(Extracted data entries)
____________________

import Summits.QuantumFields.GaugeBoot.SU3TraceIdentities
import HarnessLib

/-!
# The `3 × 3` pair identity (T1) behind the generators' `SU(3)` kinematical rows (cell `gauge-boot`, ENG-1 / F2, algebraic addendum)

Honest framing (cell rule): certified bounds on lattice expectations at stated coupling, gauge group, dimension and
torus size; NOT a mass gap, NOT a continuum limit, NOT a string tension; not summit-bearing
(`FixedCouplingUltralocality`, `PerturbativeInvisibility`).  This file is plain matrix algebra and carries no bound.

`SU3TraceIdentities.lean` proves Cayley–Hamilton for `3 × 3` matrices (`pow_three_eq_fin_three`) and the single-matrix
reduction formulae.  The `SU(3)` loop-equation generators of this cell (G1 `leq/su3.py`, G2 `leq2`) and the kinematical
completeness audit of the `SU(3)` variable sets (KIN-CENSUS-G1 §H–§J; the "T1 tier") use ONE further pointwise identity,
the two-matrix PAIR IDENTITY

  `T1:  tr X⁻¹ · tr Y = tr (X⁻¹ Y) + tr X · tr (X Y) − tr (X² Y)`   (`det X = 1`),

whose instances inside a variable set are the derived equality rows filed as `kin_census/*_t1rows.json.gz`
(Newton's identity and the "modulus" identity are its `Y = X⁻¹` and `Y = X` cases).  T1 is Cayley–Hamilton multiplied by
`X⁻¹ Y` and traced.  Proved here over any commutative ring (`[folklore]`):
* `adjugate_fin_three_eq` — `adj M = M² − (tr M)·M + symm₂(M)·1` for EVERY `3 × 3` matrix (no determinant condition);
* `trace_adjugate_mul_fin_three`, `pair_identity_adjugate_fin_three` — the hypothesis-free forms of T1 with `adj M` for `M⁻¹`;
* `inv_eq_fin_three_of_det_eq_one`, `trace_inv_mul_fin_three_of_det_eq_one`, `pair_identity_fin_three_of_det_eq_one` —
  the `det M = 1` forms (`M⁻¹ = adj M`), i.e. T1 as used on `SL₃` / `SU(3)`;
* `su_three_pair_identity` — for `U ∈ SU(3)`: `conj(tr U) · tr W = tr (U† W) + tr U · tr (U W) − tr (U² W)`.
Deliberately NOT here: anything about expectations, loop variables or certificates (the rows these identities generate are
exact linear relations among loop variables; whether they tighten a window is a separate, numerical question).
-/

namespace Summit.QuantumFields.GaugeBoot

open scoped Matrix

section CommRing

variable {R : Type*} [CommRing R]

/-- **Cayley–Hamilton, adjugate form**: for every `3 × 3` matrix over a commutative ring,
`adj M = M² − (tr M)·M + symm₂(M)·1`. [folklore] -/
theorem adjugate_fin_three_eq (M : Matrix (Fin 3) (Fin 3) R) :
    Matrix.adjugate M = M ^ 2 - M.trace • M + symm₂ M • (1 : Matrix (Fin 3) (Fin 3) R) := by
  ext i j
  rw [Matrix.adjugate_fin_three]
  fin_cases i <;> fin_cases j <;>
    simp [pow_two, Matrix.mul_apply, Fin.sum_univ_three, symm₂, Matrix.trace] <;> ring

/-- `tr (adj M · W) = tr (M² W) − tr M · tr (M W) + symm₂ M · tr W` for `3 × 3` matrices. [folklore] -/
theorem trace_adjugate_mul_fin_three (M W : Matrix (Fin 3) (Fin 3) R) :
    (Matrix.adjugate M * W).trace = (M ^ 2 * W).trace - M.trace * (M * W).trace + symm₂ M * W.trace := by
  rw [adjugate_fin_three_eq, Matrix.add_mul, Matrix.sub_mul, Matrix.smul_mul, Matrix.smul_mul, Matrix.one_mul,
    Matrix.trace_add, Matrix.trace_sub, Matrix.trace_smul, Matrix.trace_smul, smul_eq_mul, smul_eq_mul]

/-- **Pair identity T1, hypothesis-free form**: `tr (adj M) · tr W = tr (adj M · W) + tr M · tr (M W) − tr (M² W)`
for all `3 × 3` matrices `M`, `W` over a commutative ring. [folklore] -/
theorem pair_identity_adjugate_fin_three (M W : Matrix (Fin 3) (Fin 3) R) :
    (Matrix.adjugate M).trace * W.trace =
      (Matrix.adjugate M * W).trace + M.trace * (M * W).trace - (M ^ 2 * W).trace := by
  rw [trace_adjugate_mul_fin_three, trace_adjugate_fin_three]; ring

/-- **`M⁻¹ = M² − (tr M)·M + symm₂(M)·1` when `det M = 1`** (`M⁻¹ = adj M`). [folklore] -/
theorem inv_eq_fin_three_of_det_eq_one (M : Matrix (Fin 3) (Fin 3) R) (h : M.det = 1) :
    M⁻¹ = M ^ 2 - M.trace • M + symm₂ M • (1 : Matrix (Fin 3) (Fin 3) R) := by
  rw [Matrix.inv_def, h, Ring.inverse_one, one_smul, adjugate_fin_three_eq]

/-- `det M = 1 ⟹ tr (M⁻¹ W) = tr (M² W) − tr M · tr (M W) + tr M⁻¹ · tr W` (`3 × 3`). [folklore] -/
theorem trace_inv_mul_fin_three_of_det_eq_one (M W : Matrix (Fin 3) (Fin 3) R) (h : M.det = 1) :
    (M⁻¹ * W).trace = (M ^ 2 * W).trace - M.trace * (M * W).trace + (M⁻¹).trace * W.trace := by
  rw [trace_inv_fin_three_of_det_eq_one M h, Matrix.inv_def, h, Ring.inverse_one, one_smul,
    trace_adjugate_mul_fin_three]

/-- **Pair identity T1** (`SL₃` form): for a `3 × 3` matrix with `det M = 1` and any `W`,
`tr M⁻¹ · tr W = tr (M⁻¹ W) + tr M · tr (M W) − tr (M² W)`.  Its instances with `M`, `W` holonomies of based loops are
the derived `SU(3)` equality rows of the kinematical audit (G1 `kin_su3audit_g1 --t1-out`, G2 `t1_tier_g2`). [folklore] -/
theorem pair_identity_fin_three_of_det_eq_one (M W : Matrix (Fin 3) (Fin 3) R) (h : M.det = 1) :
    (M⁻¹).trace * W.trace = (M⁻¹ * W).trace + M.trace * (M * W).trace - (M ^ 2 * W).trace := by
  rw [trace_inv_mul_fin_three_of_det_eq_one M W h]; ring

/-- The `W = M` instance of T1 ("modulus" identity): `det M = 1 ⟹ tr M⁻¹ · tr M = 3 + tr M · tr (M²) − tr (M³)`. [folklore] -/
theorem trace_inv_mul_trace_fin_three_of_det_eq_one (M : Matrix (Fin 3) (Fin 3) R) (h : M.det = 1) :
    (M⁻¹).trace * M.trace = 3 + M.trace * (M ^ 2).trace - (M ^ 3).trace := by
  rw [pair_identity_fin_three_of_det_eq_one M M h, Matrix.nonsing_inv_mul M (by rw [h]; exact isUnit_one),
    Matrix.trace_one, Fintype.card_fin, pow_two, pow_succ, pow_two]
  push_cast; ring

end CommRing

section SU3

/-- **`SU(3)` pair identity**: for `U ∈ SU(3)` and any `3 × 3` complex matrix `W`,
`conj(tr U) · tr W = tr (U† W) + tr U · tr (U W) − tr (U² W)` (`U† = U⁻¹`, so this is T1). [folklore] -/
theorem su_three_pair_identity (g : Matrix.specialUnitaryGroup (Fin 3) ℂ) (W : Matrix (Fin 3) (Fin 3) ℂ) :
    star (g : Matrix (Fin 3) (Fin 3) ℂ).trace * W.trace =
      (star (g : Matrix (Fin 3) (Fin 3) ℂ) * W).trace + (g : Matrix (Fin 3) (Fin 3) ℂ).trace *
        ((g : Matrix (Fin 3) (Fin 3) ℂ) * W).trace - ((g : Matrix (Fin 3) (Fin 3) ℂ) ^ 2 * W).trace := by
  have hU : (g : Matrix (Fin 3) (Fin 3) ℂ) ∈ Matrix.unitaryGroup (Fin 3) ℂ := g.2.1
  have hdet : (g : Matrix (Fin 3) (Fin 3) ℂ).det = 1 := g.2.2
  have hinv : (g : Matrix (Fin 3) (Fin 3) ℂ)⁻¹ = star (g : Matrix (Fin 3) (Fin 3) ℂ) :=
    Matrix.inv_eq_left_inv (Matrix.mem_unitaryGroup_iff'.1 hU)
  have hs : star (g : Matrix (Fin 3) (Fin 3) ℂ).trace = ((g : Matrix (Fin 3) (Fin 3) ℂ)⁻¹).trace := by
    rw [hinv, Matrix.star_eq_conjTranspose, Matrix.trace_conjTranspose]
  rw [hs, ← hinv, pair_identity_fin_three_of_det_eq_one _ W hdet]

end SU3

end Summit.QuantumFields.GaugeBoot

____________________

**Required action**
Some lines in the data above hold the string "with". Find and copy each of them.

**Output**
* `trace_adjugate_mul_fin_three`, `pair_identity_adjugate_fin_three` — the hypothesis-free forms of T1 with `adj M` for `M⁻¹`;
/-- **Pair identity T1** (`SL₃` form): for a `3 × 3` matrix with `det M = 1` and any `W`,
`tr M⁻¹ · tr W = tr (M⁻¹ W) + tr M · tr (M W) − tr (M² W)`.  Its instances with `M`, `W` holonomies of based loops are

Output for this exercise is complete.